121, 703, 1891, 3281, 8401, 8911, 10585, 12403, 16531, 18721, 19345, 23521, 31621, 44287, 47197, 55969, 63139, 74593, 79003, 82513, 87913, 88573, 97567, ... (sequence A020229 in the OEIS).

The first to base 5 are

781, 1541, 5461, 5611, 7813, 13021, 14981, 15751, 24211, 25351, 29539, 38081, 40501, 44801, 53971, 79381, ... (sequence A020231 in the OEIS).

For base 4, see (sequence A020230 in the OEIS), and for bases 6 to 100, see (sequence A020232 in the OEIS) to (sequence A020326 in the OEIS). By testing the above conditions to several bases, one gets somewhat more powerful primality tests than by using one base alone. For example, there are only 13 numbers less than 25·10⁹ that are strong pseudoprimes to bases 2, 3, and 5 simultaneously;^{[2]: Table 7} the smallest such number is 25326001. This means that, if n is less than 25326001 and n is a strong probable prime to bases 2, 3, and 5, then n is prime.

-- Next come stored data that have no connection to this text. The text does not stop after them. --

import Mathlib
import Literature.Geometry.Symplectic.JHolomorphicMap
import Literature.Analysis.FunctionSpaces.EquicontinuousExtraction
import Summits.SmoothPoincare4.SmoothPoincare4.Theorems.SullivanDualTameOrBrodyR4BlowUp

/-!
# Stub `stub_compactnessLoc` of line `Sketch` for crux `TameOrBrodyR4` (stmt-SmoothPoincare4-7826)

Route SullivanDual; registered worker stub of the line skeleton `Cruxes/TameOrBrodyR4/Lines/Sketch`.

`C¹_loc`-compactness of entire `J`-holomorphic maps under local bounds: for a `C^∞` almost
complex structure `J` on `ℝ⁴ = EuclideanSpace ℝ (Fin 4)`, entire `C^∞` flat-`J`-holomorphic maps
`u n : ℂ → ℝ⁴` whose values and first derivatives are bounded on every disc `‖z‖ ≤ ρ` uniformly in
`n` have a subsequence converging locally uniformly on `ℂ`, together with the first derivatives,
to an entire `C^∞` flat-`J`-holomorphic limit. This generalises the landed
`BlowUp.compactness_C1` (fixed compact target set, gradient bound `2` on growing discs) to
radius-dependent bounds. Proof:

* locally uniform bounds on ALL derivatives, uniformly in `n`
  (`CompactnessLoc.norm_iteratedFDeriv_le`): at a centre `z`, `‖z‖ ≤ ρ`, rescale by
  `δ = (max 1 M(ρ+1))⁻¹`, so that `η ↦ u n (z + δ η)` maps the closed unit disc into the ball of
  radius `C(ρ + 1)` with gradient `≤ 1 ≤ 2`; the landed a-priori estimate
  `BlowUp.apriori_estimate` bounds its `k`-th derivative at `0`, and undoing the dilation costs
  the factor `δ⁻ᵏ` (`CompactnessLoc.pow_mul_norm_iteratedFDeriv_le`);
* Arzelà–Ascoli: the family is equicontinuous (mean value inequality on unit balls,
  `CompactnessLoc.equicontinuous_of_fderiv_bound`) and pointwise bounded, so the tree's sequential
  Arzelà–Ascoli theorem `exists_strictMono_tendstoLocallyUniformlyOn_of_equicontinuousOn`
  (`Literature/Analysis/FunctionSpaces/EquicontinuousExtraction.lean`) extracts a locally
  uniformly convergent subsequence;
* the landed `stub_smoothLimit` makes the limit `C^∞` with locally uniform convergence of the
  first derivatives, and the equation `du (i ζ) = J(u) (du ζ)` passes to the limit pointwise
  (verbatim as in `BlowUp.compactness_C1`).

References: folklore (Arzelà–Ascoli; elliptic bootstrapping under a `C¹` bound,
D. McDuff, D. Salamon, *J-holomorphic curves and symplectic topology*, 2nd ed. (2012), Thm B.4.2).
-/

-- the registered namespace `Summit.SmoothPoincare4.SmoothPoincare4.…` repeats a component
set_option linter.dupNamespace false

noncomputable section

open scoped ContDiff Topology
open Filter Set Metric Literature.Geometry.Symplectic

namespace Summit.SmoothPoincare4.SmoothPoincare4.Cruxes.TameOrBrodyR4.Sketch

/-- Local notation for the model space `ℝ⁴ = EuclideanSpace ℝ (Fin 4)`. -/
local notation "E4" => EuclideanSpace ℝ (Fin 4)

namespace CompactnessLoc

-- The two dilation lemmas below are adapted from
-- Theorems/SullivanDualWitnessChargeHelperDerivBoundsLocal.lean
-- (`derivBoundsLocal_pow_mul_norm_le`, `derivBoundsLocal_pow_mul_norm_iteratedFDeriv_le`).

/-- Undoing a dilation by `ρ > 0` in every slot of a continuous `k`-multilinear map costs a factor
`ρ⁻¹` per slot: `ρᵏ ‖T‖ ≤ ‖T ∘ (e, …, e)‖` when `e ζ = ρ • ζ`. -/
theorem pow_mul_norm_le {k : ℕ} (T : ContinuousMultilinearMap ℝ (fun _ : Fin k => ℂ) E4)
    (e : ℂ →L[ℝ] ℂ) {ρ : ℝ} (hρ : 0 < ρ) (he : ∀ ζ : ℂ, e ζ = ρ • ζ) :
    ρ ^ k * ‖T‖ ≤ ‖T.compContinuousLinearMap fun _ => e‖ := by
  rw [← le_div_iff₀' (pow_pos hρ k)]
  refine ContinuousMultilinearMap.opNorm_le_bound (by positivity) fun m => ?_
  have hm : T m = (T.compContinuousLinearMap fun _ => e) fun i => ρ⁻¹ • m i := by
    rw [ContinuousMultilinearMap.compContinuousLinearMap_apply]
    congr 1
    funext i
    rw [he, smul_smul, mul_inv_cancel₀ hρ.ne', one_smul]
  have hprod : ∏ i : Fin k, ‖ρ⁻¹ • m i‖ = ρ⁻¹ ^ k * ∏ i, ‖m i‖ := by
    simp only [norm_smul, Real.norm_eq_abs, abs_inv, abs_of_pos hρ, Finset.prod_mul_distrib,
      Finset.prod_const, Finset.card_univ, Fintype.card_fin]
  calc ‖T m‖ = ‖(T.compContinuousLinearMap fun _ => e) fun i => ρ⁻¹ • m i‖ := by rw [hm]
    _ ≤ ‖T.compContinuousLinearMap fun _ => e‖ * ∏ i, ‖ρ⁻¹ • m i‖ :=
        ContinuousMultilinearMap.le_opNorm _ _
    _ = ‖T.compContinuousLinearMap fun _ => e‖ / ρ ^ k * ∏ i, ‖m i‖ := by
        rw [hprod, inv_pow, div_eq_mul_inv, mul_assoc]

/-- Rescaling by `ρ > 0` at `z` multiplies the norm of the `k`-th derivative by at least `ρᵏ`:
`ρᵏ ‖Dᵏ v(z)‖ ≤ ‖Dᵏ (v(z + ρ ·))(0)‖` (no smoothness assumption is needed, the dilation being a
continuous linear equivalence). -/
theorem pow_mul_norm_iteratedFDeriv_le (v : ℂ → E4) (z : ℂ) {ρ : ℝ} (hρ : 0 < ρ) (k : ℕ) :
    ρ ^ k * ‖iteratedFDeriv ℝ k v z‖ ≤
      ‖iteratedFDeriv ℝ k (fun ζ : ℂ => v (z + ρ • ζ)) 0‖ := by
  obtain ⟨e, he⟩ : ∃ e : ℂ ≃L[ℝ] ℂ, ∀ ζ : ℂ, e ζ = ρ • ζ :=
    ⟨ContinuousLinearEquiv.equivOfInverse (ρ • ContinuousLinearMap.id ℝ ℂ)
      (ρ⁻¹ • ContinuousLinearMap.id ℝ ℂ) (fun ζ => by simp [hρ.ne'])
      (fun ζ => by simp [hρ.ne']), fun ζ => rfl⟩
  have h1 : (fun ζ : ℂ => v (z + ρ • ζ)) = (fun w : ℂ => v (z + w)) ∘ e := by
    funext ζ
    simp [he]
  have h2 := e.iteratedFDerivWithin_comp_right (fun w : ℂ => v (z + w)) uniqueDiffOn_univ
    (x := 0) (mem_univ _) k
  simp only [preimage_univ, iteratedFDerivWithin_univ, map_zero] at h2
  rw [h1, h2, iteratedFDeriv_comp_add_left, add_zero]
  exact pow_mul_norm_le _ _ hρ he

/-- **Locally uniform bounds on all derivatives, uniformly in `n`.** For entire `C^∞`
flat-`J`-holomorphic maps with values and gradients bounded on every disc uniformly in `n`, every
`k`-th derivative is bounded on every disc uniformly in `n` (rescale at each centre to gradient
`≤ 1` on the unit disc, apply the a-priori estimate `BlowUp.apriori_estimate`, undo the
dilation). -/
theorem norm_iteratedFDeriv_le (J : E4 → E4 →L[ℝ] E4) (hJs : ContDiff ℝ ∞ J)
    (hJ2 : ∀ x v, J x (J x v) = -v) (u : ℕ → ℂ → E4) (hu : ∀ n, ContDiff ℝ ∞ (u n))
    (huJ : ∀ n, IsJHolomorphicFlat J (u n))
    (hK : ∀ ρ : ℝ, ∃ C : ℝ, ∀ n (z : ℂ), ‖z‖ ≤ ρ → ‖u n z‖ ≤ C)
    (hD : ∀ ρ : ℝ, ∃ M : ℝ, ∀ n (z : ℂ), ‖z‖ ≤ ρ → ‖fderiv ℝ (u n) z‖ ≤ M) (k : ℕ) (ρ : ℝ) :
    ∃ C : ℝ, ∀ n, ∀ z ∈ closedBall (0 : ℂ) ρ, ‖iteratedFDeriv ℝ k (u n) z‖ ≤ C := by
  obtain ⟨C₀, hC₀⟩ := hK (ρ + 1)
  obtain ⟨M₀, hM₀⟩ := hD (ρ + 1)
  obtain ⟨C, hC⟩ := BlowUp.apriori_estimate J hJs hJ2 C₀ k
  -- the scale `δ = (max 1 M₀)⁻¹ ∈ (0, 1]`
  set M : ℝ := max 1 M₀ with hM
  have hM1 : 1 ≤ M := le_max_left _ _
  have hMpos : 0 < M := one_pos.trans_le hM1
  set δ : ℝ := M⁻¹ with hδ
  have hδpos : 0 < δ := inv_pos.mpr hMpos
  have hδ1 : δ ≤ 1 := inv_le_one_of_one_le₀ hM1
  refine ⟨C / δ ^ k, fun n z hz => ?_⟩
  have hzρ : ‖z‖ ≤ ρ := mem_closedBall_zero_iff.mp hz
  -- the rescaled closed unit disc lies in the disc of radius `ρ + 1`
  have hmem : ∀ η : ℂ, ‖η‖ ≤ 1 → ‖z + δ • η‖ ≤ ρ + 1 := fun η hη =>
    calc ‖z + δ • η‖ ≤ ‖z‖ + δ * ‖η‖ := Zalcman.norm_affine_le z η hδpos.le
      _ ≤ ρ + 1 * 1 := add_le_add hzρ (mul_le_mul hδ1 hη (norm_nonneg _) zero_le_one)
      _ = ρ + 1 := by ring
  have hdiff : Differentiable ℝ (u n) := (hu n).differentiable (by simp)
  have key := hC (fun η => u n (z + δ • η)) (Zalcman.contDiff_comp_affine (hu n) z δ)
    (Zalcman.isJHolomorphicFlat_comp_affine hdiff (huJ n) z δ)
    (fun η hη => hC₀ n _ (hmem η hη))
    (fun η hη => by
      rw [Zalcman.norm_fderiv_comp_affine hdiff z hδpos.le]
      calc δ * ‖fderiv ℝ (u n) (z + δ • η)‖
          ≤ δ * M₀ := mul_le_mul_of_nonneg_left (hM₀ n _ (hmem η hη)) hδpos.le
        _ ≤ δ * M := mul_le_mul_of_nonneg_left (le_max_right _ _) hδpos.le
        _ = 1 := inv_mul_cancel₀ hMpos.ne'
        _ ≤ 2 := one_le_two)
  rw [le_div_iff₀ (pow_pos hδpos k), mul_comm]
  exact (pow_mul_norm_iteratedFDeriv_le (u n) z hδpos k).trans key

/-- **Equicontinuity from local gradient bounds.** `C^∞` maps `u n : ℂ → ℝ⁴` whose gradients are
bounded on every disc uniformly in `n` form an equicontinuous family: on the unit ball around `x₀`
they are `M(‖x₀‖ + 1)`-Lipschitz (mean value inequality on a convex set). -/
theorem equicontinuous_of_fderiv_bound (u : ℕ → ℂ → E4) (hu : ∀ n, ContDiff ℝ ∞ (u n))
    (hD : ∀ ρ : ℝ, ∃ M : ℝ, ∀ n (z : ℂ), ‖z‖ ≤ ρ → ‖fderiv ℝ (u n) z‖ ≤ M) :
    Equicontinuous u := by
  intro x₀
  obtain ⟨M, hM⟩ := hD (‖x₀‖ + 1)
  refine Metric.equicontinuousAt_of_continuity_modulus (fun x => M * dist x x₀) ?_ u ?_
  · have h : Tendsto (fun x : ℂ => M * dist x x₀) (𝓝 x₀) (𝓝 (M * dist x₀ x₀)) :=
      ((continuous_id.dist continuous_const).tendsto x₀).const_mul M
    rwa [dist_self, mul_zero] at h
  · filter_upwards [ball_mem_nhds x₀ one_pos] with x hx n
    rw [dist_comm, dist_eq_norm, dist_eq_norm]
    exact (convex_ball x₀ 1).norm_image_sub_le_of_norm_fderiv_le (𝕜 := ℝ)
      (fun y _ => ((hu n).differentiable (by simp)) y)
      (fun y hy => hM n y (norm_le_norm_add_const_of_dist_le (mem_ball.mp hy).le))
      (mem_ball_self one_pos) hx

end CompactnessLoc

open Literature.Analysis.FunctionSpaces in
/-- **Stub (classical): `C¹_loc`-compactness of entire `J`-holomorphic maps under local bounds.**
Entire `C^∞` flat-`J`-holomorphic `u n` with values and first derivatives bounded on every disc
uniformly in `n` have a subsequence converging locally uniformly on `ℂ`, with first derivatives,
to an entire `C^∞` flat-`J`-holomorphic limit (rescaled a-priori estimate
`BlowUp.apriori_estimate` at every centre ⇒ locally uniform bounds on all derivatives;
Arzelà–Ascoli; `stub_smoothLimit`; the equation passes to the limit pointwise, cf.
`BlowUp.compactness_C1`). -/
theorem stub_compactnessLoc (J : E4 → E4 →L[ℝ] E4) (hJs : ContDiff ℝ ∞ J)
    (hJ2 : ∀ x v, J x (J x v) = -v) (u : ℕ → ℂ → E4) (hu : ∀ n, ContDiff ℝ ∞ (u n))
    (huJ : ∀ n, IsJHolomorphicFlat J (u n))
    (hK : ∀ ρ : ℝ, ∃ C : ℝ, ∀ n (z : ℂ), ‖z‖ ≤ ρ → ‖u n z‖ ≤ C)
    (hD : ∀ ρ : ℝ, ∃ M : ℝ, ∀ n (z : ℂ), ‖z‖ ≤ ρ → ‖fderiv ℝ (u n) z‖ ≤ M) :
    ∃ (v : ℂ → E4) (φ : ℕ → ℕ), StrictMono φ ∧ ContDiff ℝ ∞ v ∧ IsJHolomorphicFlat J v ∧
      TendstoLocallyUniformly (fun k => u (φ k)) v atTop ∧
      TendstoLocallyUniformly (fun k => fderiv ℝ (u (φ k))) (fderiv ℝ v) atTop := by
  -- Arzelà–Ascoli: a locally uniformly convergent subsequence
  have heq : EquicontinuousOn u univ :=
    (CompactnessLoc.equicontinuous_of_fderiv_bound u hu hD).equicontinuousOn univ
  have hb : ∀ x ∈ (univ : Set ℂ), ∃ (y₀ : E4) (B : ℝ), ∀ n, dist (u n x) y₀ ≤ B := by
    intro x _
    obtain ⟨C, hC⟩ := hK ‖x‖
    exact ⟨0, C, fun n => by rw [dist_zero_right]; exact hC n x le_rfl⟩
  obtain ⟨v, φ, hφ, -, hloc⟩ :=
    exists_strictMono_tendstoLocallyUniformlyOn_of_equicontinuousOn isOpen_univ heq hb
  rw [tendstoLocallyUniformlyOn_univ] at hloc
  -- locally uniform bounds on all derivatives along the subsequence; smooth limit
  have hb' : ∀ (m : ℕ) (ρ : ℝ), ∃ C : ℝ, ∀ k, ∀ z ∈ Metric.closedBall (0 : ℂ) ρ,
      ‖iteratedFDeriv ℝ m (u (φ k)) z‖ ≤ C := fun m ρ => by
    obtain ⟨C, hC⟩ := CompactnessLoc.norm_iteratedFDeriv_le J hJs hJ2 u hu huJ hK hD m ρ
    exact ⟨C, fun k z hz => hC (φ k) z hz⟩
  obtain ⟨hv, hd⟩ := stub_smoothLimit (fun k => u (φ k)) v (fun k => hu _) hb' hloc
  refine ⟨v, φ, hφ, hv, ?_, hloc, hd⟩
  -- the equation passes to the limit pointwise (as in `BlowUp.compactness_C1`)
  intro z ζ
  have hev : Continuous fun p : (E4 →L[ℝ] E4) × E4 => p.1 p.2 :=
    isBoundedBilinearMap_apply.continuous
  have hTz : Tendsto (fun k => fderiv ℝ (u (φ k)) z) atTop (𝓝 (fderiv ℝ v z)) :=
    hd.tendstoLocallyUniformlyOn.tendsto_at (mem_univ z)
  have huz : Tendsto (fun k => u (φ k) z) atTop (𝓝 (v z)) :=
    hloc.tendstoLocallyUniformlyOn.tendsto_at (mem_univ z)
  have h1 : Tendsto (fun k => fderiv ℝ (u (φ k)) z (Complex.I * ζ)) atTop
      (𝓝 (fderiv ℝ v z (Complex.I * ζ))) :=
    ((continuous_id.clm_apply continuous_const).tendsto (fderiv ℝ v z)).comp hTz
  have h2 : Tendsto (fun k => J (u (φ k) z) (fderiv ℝ (u (φ k)) z ζ)) atTop
      (𝓝 (J (v z) (fderiv ℝ v z ζ))) := by
    have hJt : Tendsto (fun k => J (u (φ k) z)) atTop (𝓝 (J (v z))) :=
      (hJs.continuous.tendsto (v z)).comp huz
    have hdζ : Tendsto (fun k => fderiv ℝ (u (φ k)) z ζ) atTop (𝓝 (fderiv ℝ v z ζ)) :=
      ((continuous_id.clm_apply continuous_const).tendsto (fderiv ℝ v z)).comp hTz
    exact (hev.tendsto (J (v z), fderiv ℝ v z ζ)).comp (hJt.prodMk_nhds hdζ)
  have heq' : (fun k => fderiv ℝ (u (φ k)) z (Complex.I * ζ)) =
      fun k => J (u (φ k) z) (fderiv ℝ (u (φ k)) z ζ) := funext fun k => huJ (φ k) z ζ
  rw [heq'] at h1
  exact tendsto_nhds_unique h1 h2

end Summit.SmoothPoincare4.SmoothPoincare4.Cruxes.TameOrBrodyR4.Sketch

Carrying this further, 3825123056546413051 is the smallest number that is a strong pseudoprime to the 9 bases 2, 3, 5, 7, 11, 13, 17, 19, and 23.^[8][9] So, if n is less than 3825123056546413051 and n is a strong probable prime to these 9 bases, then n is prime.

By judicious choice of bases that are not necessarily prime, even better tests can be constructed. For example, there is no composite ${\displaystyle <2^{64}}$ that is a strong pseudoprime to all of the seven bases 2, 325, 9375, 28178, 450775, 9780504, and 1795265022.^[10]

9, being the least odd composite number, is the least number which can be a pseudoprime, and shows up often because it is a strong pseudoprime to any base a ≡ ±1 (mod 9).